DATASET CONTENT START
import Mathlib

/-!
# Hodge-locus census — PROPOSITION SM-2: the hand steps of the smoothness certificate of an explicit member of `π⁻¹(Σ°)` in the cell `(8, 4, 3)`

certified instances and evidence bearing on the general Hodge conjecture; no claim.

pub-hlocus ENGINE B (seat ivhs-2), gen 34, record `pub-hlocus-ivhs-2/ENGINEB-g34.md` §1 (def-free, notation-free helper of
`stmt-HodgeConjecture-16267`; companion of `HodgeLocusCensusJumpStratum.lean` … `HodgeLocusCensusJumpOrderings.lean`).

The member (record §1): on `ℙ⁹` with coordinates `(a, b, x₀..x₃, y₀..y₃)`,
  `F = y₀(x₀³ − x₁²x₂) + y₁(x₁³ − x₂²x₃) + y₂(x₂³ − x₀x₃²) + y₃x₃³ + y₀⁴ + y₁⁴ + y₂⁴ + y₃⁴ + ab(x₀x₁ + a² + b²)`,
`G := F|_{a=b=0}`, `g := x₀x₁`, `h = (x₀³ − x₁²x₂, x₁³ − x₂²x₃, x₂³ − x₀x₃², x₃³)`.
KERNEL-CHECKED HERE (pure commutative algebra over a field / commutative ring; no geometry):
* `kernel_identity` : `x₁h₀ + x₂h₁ + x₃h₂ + x₀h₃ = g·x₀²` — the vector `((x₁,x₂,x₃,x₀); x₀²)` lies in the kernel of `Φ_{(h;g)}`, so `b(F) ≥ 1`
  (that it spans the kernel, `b = 1`, is the rank computation of the record, not checked here);
* (the closed forms `∂F/∂a = b(x₀x₁ + 3a² + b²)`, `∂F/∂b = a(x₀x₁ + a² + 3b²)` are checked as polynomial identities by BOTH implementations of the
  record, not here; the case split below uses only the algebra of these two expressions)
* `case_split` : over a field with `2 ≠ 0`, `b(g + 3a² + b²) = 0 ∧ a(g + a² + 3b²) = 0 → a = 0 ∨ b = 0 ∨ (b² = a² ∧ g = -4a²)`;
* `caseIV_grad_x0`, `caseIV_grad_x1` : under the case-IV relations `b = εa`, `ε² = 1`, `x₀x₁ = -4a²` (and `8 ≠ 0`), the `x₀`- and `x₁`-partials of `F`
  equal those of `G − (ε/8)g²`:  `a b x₁ + P = P − (ε/8)·(2 x₀ x₁²)` etc. (the other partials agree trivially) — LEMMA G_ε of the record;
* `cone_x3_zero` : for every `c`, the gradient system of `Φ_c := G + c·x₀²x₁²` has no nonzero solution with `x₃ = 0` over any field with
  `2 ≠ 0`, `3 ≠ 0` — the `x₃ = 0` half of each of the three CONE LEMMAS (`c = 0, ∓1/8`); the `x₃ ≠ 0` half is the Gröbner computation of the record
  (two implementations, two primes) and is NOT kernel-checked.
-/

namespace Summit.HodgeConjecture.HodgeConjecture.HodgeLocus.Census.SigmaMember

/-- The rank-jump witness: `((ℓ₀,ℓ₁,ℓ₂,ℓ₃); q) = ((x₁,x₂,x₃,x₀); x₀²)` satisfies `Σ ℓ_j h_j = g q` (it telescopes). -/
theorem kernel_identity {R : Type*} [CommRing R] (x0 x1 x2 x3 : R) :
    x1 * (x0 ^ 3 - x1 ^ 2 * x2) + x2 * (x1 ^ 3 - x2 ^ 2 * x3) + x3 * (x2 ^ 3 - x0 * x3 ^ 2) + x0 * x3 ^ 3
      = (x0 * x1) * x0 ^ 2 := by
  ring

/-- The root identity behind the case split: `b·∂F/∂b − a·∂F/∂a = 2ab(b² − a²)` for the displayed closed forms. -/
theorem root_identity {R : Type*} [CommRing R] (a b g : R) :
    b * (a * (g + a ^ 2 + 3 * b ^ 2)) - a * (b * (g + 3 * a ^ 2 + b ^ 2)) = 2 * a * b * (b ^ 2 - a ^ 2) := by
  ring

/-- CASE SPLIT.  If `∂F/∂a = b(g + 3a² + b²) = 0` and `∂F/∂b = a(g + a² + 3b²) = 0` then `a = 0`, or `b = 0`, or (`b² = a²` and `g = -4a²`). -/
theorem case_split {K : Type*} [Field K] (h2 : (2 : K) ≠ 0) (a b g : K)
    (Ea : b * (g + 3 * a ^ 2 + b ^ 2) = 0) (Eb : a * (g + a ^ 2 + 3 * b ^ 2) = 0) :
    a = 0 ∨ b = 0 ∨ (b ^ 2 = a ^ 2 ∧ g = -4 * a ^ 2) := by
  by_cases ha : a = 0
  · exact Or.inl ha
  by_cases hb : b = 0
  · exact Or.inr (Or.inl hb)
  right; right
  have Ea' : g + 3 * a ^ 2 + b ^ 2 = 0 := by
    rcases mul_eq_zero.mp Ea with h | h
    · exact absurd h hb
    · exact h
  have Eb' : g + a ^ 2 + 3 * b ^ 2 = 0 := by
    rcases mul_eq_zero.mp Eb with h | h
    · exact absurd h ha
    · exact h
  have hsq : 2 * (b ^ 2 - a ^ 2) = 0 := by linear_combination Eb' - Ea'
  have hsq' : b ^ 2 - a ^ 2 = 0 := by
    rcases mul_eq_zero.mp hsq with h | h
    · exact absurd h h2
    · exact h
  constructor
  · linear_combination hsq'
  · linear_combination Ea' - hsq'

/-- LEMMA G_ε, `x₀`-component: under `x₀x₁ = -4a²`, the term `a·b·x₁ = ε a² x₁` of `∂F/∂x₀` equals the `x₀`-partial `-(ε/8)·2x₀x₁²`
of `-(ε/8)(x₀x₁)²`; so `∂F/∂x₀(a, εa, x, y) = ∂(G − (ε/8)g²)/∂x₀`.  Stated for the extra terms only (`P` = the common part `∂G/∂x₀`). -/
theorem caseIV_grad_x0 {K : Type*} [Field K] (h8 : (8 : K) ≠ 0) (ε a x0 x1 P : K)
    (hrel : x0 * x1 = -4 * a ^ 2) :
    a * (ε * a) * x1 + P = P - ε / 8 * (2 * x0 * x1 ^ 2) := by
  have h : ε / 8 * (2 * x0 * x1 ^ 2) = ε / 8 * 2 * (x0 * x1) * x1 := by ring
  rw [h, hrel]
  field_simp
  ring

/-- LEMMA G_ε, `x₁`-component (symmetric). -/
theorem caseIV_grad_x1 {K : Type*} [Field K] (h8 : (8 : K) ≠ 0) (ε a x0 x1 P : K)
    (hrel : x0 * x1 = -4 * a ^ 2) :
    a * (ε * a) * x0 + P = P - ε / 8 * (2 * x0 ^ 2 * x1) := by
  have h : ε / 8 * (2 * x0 ^ 2 * x1) = ε / 8 * 2 * (x0 * x1) * x0 := by ring
  rw [h, hrel]
  field_simp
  ring

/-- In a field (indeed a reduced ring), `u ^ 3 = 0 → u = 0`. -/
private lemma cube_zero {K : Type*} [Field K] {u : K} (h : u ^ 3 = 0) : u = 0 := pow_eq_zero_iff (n := 3) (by norm_num) |>.mp h

/-- CONE LEMMAS, the `x₃ = 0` half (all `c` at once).  The gradient system of `Φ_c = Σ y_j h_j + Σ y_j⁴ + c x₀²x₁²`:
`P0..P3` are `∂/∂x₀..∂/∂x₃`, `Q0..Q3` are `∂/∂y₀..∂/∂y₃`.  With `x₃ = 0` it forces `x = y = 0`. -/
theorem cone_x3_zero {K : Type*} [Field K] (h2 : (2 : K) ≠ 0) (h3 : (3 : K) ≠ 0)
    (c x0 x1 x2 x3 y0 y1 y2 y3 : K) (hx3 : x3 = 0)
    (P0 : 3 * x0 ^ 2 * y0 - x3 ^ 2 * y2 + 2 * c * x0 * x1 ^ 2 = 0)
    (P1 : -2 * x1 * x2 * y0 + 3 * x1 ^ 2 * y1 + 2 * c * x0 ^ 2 * x1 = 0)
    (P2 : -x1 ^ 2 * y0 - 2 * x2 * x3 * y1 + 3 * x2 ^ 2 * y2 = 0)
    (P3 : -x2 ^ 2 * y1 - 2 * x0 * x3 * y2 + 3 * x3 ^ 2 * y3 = 0)
    (Q0 : x0 ^ 3 - x1 ^ 2 * x2 + 4 * y0 ^ 3 = 0) (Q1 : x1 ^ 3 - x2 ^ 2 * x3 + 4 * y1 ^ 3 = 0)
    (Q2 : x2 ^ 3 - x0 * x3 ^ 2 + 4 * y2 ^ 3 = 0) (Q3 : x3 ^ 3 + 4 * y3 ^ 3 = 0) :
    x0 = 0 ∧ x1 = 0 ∧ x2 = 0 ∧ y0 = 0 ∧ y1 = 0 ∧ y2 = 0 ∧ y3 = 0 := by
  subst hx3
  have h4 : (4 : K) ≠ 0 := by
    have e : (4 : K) = 2 * 2 := by norm_num
    rw [e]; exact mul_ne_zero h2 h2
  -- y3 = 0
  have hy3 : y3 = 0 := by
    have h : 4 * y3 ^ 3 = 0 := by linear_combination Q3
    rcases mul_eq_zero.mp h with h | h
    · exact absurd h h4
    · exact cube_zero h
  -- P3 gives x2² y1 = 0
  have hP3 : x2 ^ 2 * y1 = 0 := by linear_combination -P3
  rcases mul_eq_zero.mp hP3 with hx2sq | hy1
  · -- case x2 = 0
    have hx2 : x2 = 0 := pow_eq_zero_iff (n := 2) (by norm_num) |>.mp hx2sq
    subst hx2
    have hy2 : y2 = 0 := by
      have h : 4 * y2 ^ 3 = 0 := by linear_combination Q2
      rcases mul_eq_zero.mp h with h | h
      · exact absurd h h4
      · exact cube_zero h
    subst hy2
    have hP2 : x1 ^ 2 * y0 = 0 := by linear_combination -P2
    rcases mul_eq_zero.mp hP2 with hx1sq | hy0
    · have hx1 : x1 = 0 := pow_eq_zero_iff (n := 2) (by norm_num) |>.mp hx1sq
      subst hx1
      have hy1 : y1 = 0 := by
        have h : 4 * y1 ^ 3 = 0 := by linear_combination Q1
        rcases mul_eq_zero.mp h with h | h
        · exact absurd h h4
        · exact cube_zero h
      have hP0 : 3 * x0 ^ 2 * y0 = 0 := by linear_combination P0
      have hx0y0 : x0 = 0 ∨ y0 = 0 := by
        rcases mul_eq_zero.mp hP0 with h | h
        · rcases mul_eq_zero.mp h with h | h
          · exact absurd h h3
          · exact Or.inl (pow_eq_zero_iff (n := 2) (by norm_num) |>.mp h)
        · exact Or.inr h
      rcases hx0y0 with hx0 | hy0
      · subst hx0
        have hy0 : y0 = 0 := by
          have h : 4 * y0 ^ 3 = 0 := by linear_combination Q0
          rcases mul_eq_zero.mp h with h | h
          · exact absurd h h4
          · exact cube_zero h
        exact ⟨rfl, rfl, rfl, hy0, hy1, rfl, hy3⟩
      · subst hy0
        have hx0 : x0 = 0 := by
          have h : x0 ^ 3 = 0 := by linear_combination Q0
          exact cube_zero h
        exact ⟨hx0, rfl, rfl, rfl, hy1, rfl, hy3⟩
    · subst hy0
      have hx0 : x0 = 0 := by
        have h : x0 ^ 3 = 0 := by linear_combination Q0
        exact cube_zero h
      subst hx0
      have hP1 : 3 * x1 ^ 2 * y1 = 0 := by linear_combination P1
      have hx1y1 : x1 = 0 ∨ y1 = 0 := by
        rcases mul_eq_zero.mp hP1 with h | h
        · rcases mul_eq_zero.mp h with h | h
          · exact absurd h h3
          · exact Or.inl (pow_eq_zero_iff (n := 2) (by norm_num) |>.mp h)
        · exact Or.inr h
      rcases hx1y1 with hx1 | hy1
      · subst hx1
        have hy1 : y1 = 0 := by
          have h : 4 * y1 ^ 3 = 0 := by linear_combination Q1
          rcases mul_eq_zero.mp h with h | h
          · exact absurd h h4
          · exact cube_zero h
        exact ⟨rfl, rfl, rfl, rfl, hy1, rfl, hy3⟩
      · subst hy1
        have hx1 : x1 = 0 := by
          have h : x1 ^ 3 = 0 := by linear_combination Q1
          exact cube_zero h
        exact ⟨rfl, hx1, rfl, rfl, rfl, rfl, hy3⟩
  · -- case y1 = 0
    subst hy1
    have hx1 : x1 = 0 := by
      have h : x1 ^ 3 = 0 := by linear_combination Q1
      exact cube_zero h
    subst hx1
    have hP2 : 3 * x2 ^ 2 * y2 = 0 := by linear_combination P2
    have hx2y2 : x2 = 0 ∨ y2 = 0 := by
      rcases mul_eq_zero.mp hP2 with h | h
      · rcases mul_eq_zero.mp h with h | h
        · exact absurd h h3
        · exact Or.inl (pow_eq_zero_iff (n := 2) (by norm_num) |>.mp h)
      · exact Or.inr h
    have hx2 : x2 = 0 ∧ y2 = 0 := by
      rcases hx2y2 with hx2 | hy2
      · subst hx2
        have h : 4 * y2 ^ 3 = 0 := by linear_combination Q2
        rcases mul_eq_zero.mp h with h | h
        · exact absurd h h4
        · exact ⟨rfl, cube_zero h⟩
      · subst hy2
        have h : x2 ^ 3 = 0 := by linear_combination Q2
        exact ⟨cube_zero h, rfl⟩
    obtain ⟨hx2', hy2'⟩ := hx2
    subst hx2' hy2'
    have hP0 : 3 * x0 ^ 2 * y0 = 0 := by linear_combination P0
    have hx0y0 : x0 = 0 ∨ y0 = 0 := by
      rcases mul_eq_zero.mp hP0 with h | h
      · rcases mul_eq_zero.mp h with h | h
        · exact absurd h h3
        · exact Or.inl (pow_eq_zero_iff (n := 2) (by norm_num) |>.mp h)
      · exact Or.inr h
    have hx0 : x0 = 0 ∧ y0 = 0 := by
      rcases hx0y0 with hx0 | hy0
      · subst hx0
        have h : 4 * y0 ^ 3 = 0 := by linear_combination Q0
        rcases mul_eq_zero.mp h with h | h
        · exact absurd h h4
        · exact ⟨rfl, cube_zero h⟩
      · subst hy0
        have h : x0 ^ 3 = 0 := by linear_combination Q0
        exact ⟨cube_zero h, rfl⟩
    obtain ⟨hx0', hy0'⟩ := hx0
    exact ⟨hx0', rfl, rfl, hy0', rfl, rfl, hy3⟩

end Summit.HodgeConjecture.HodgeConjecture.HodgeLocus.Census.SigmaMember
DATASET CONTENT END
EXERCISE PROMPT: Quote the records above from their first line through the line containing "certified instances and", both ends included.

OUTPUT BELOW:
import Mathlib

/-!
# Hodge-locus census — PROPOSITION SM-2: the hand steps of the smoothness certificate of an explicit member of `π⁻¹(Σ°)` in the cell `(8, 4, 3)`

certified instances and evidence bearing on the general Hodge conjecture; no claim.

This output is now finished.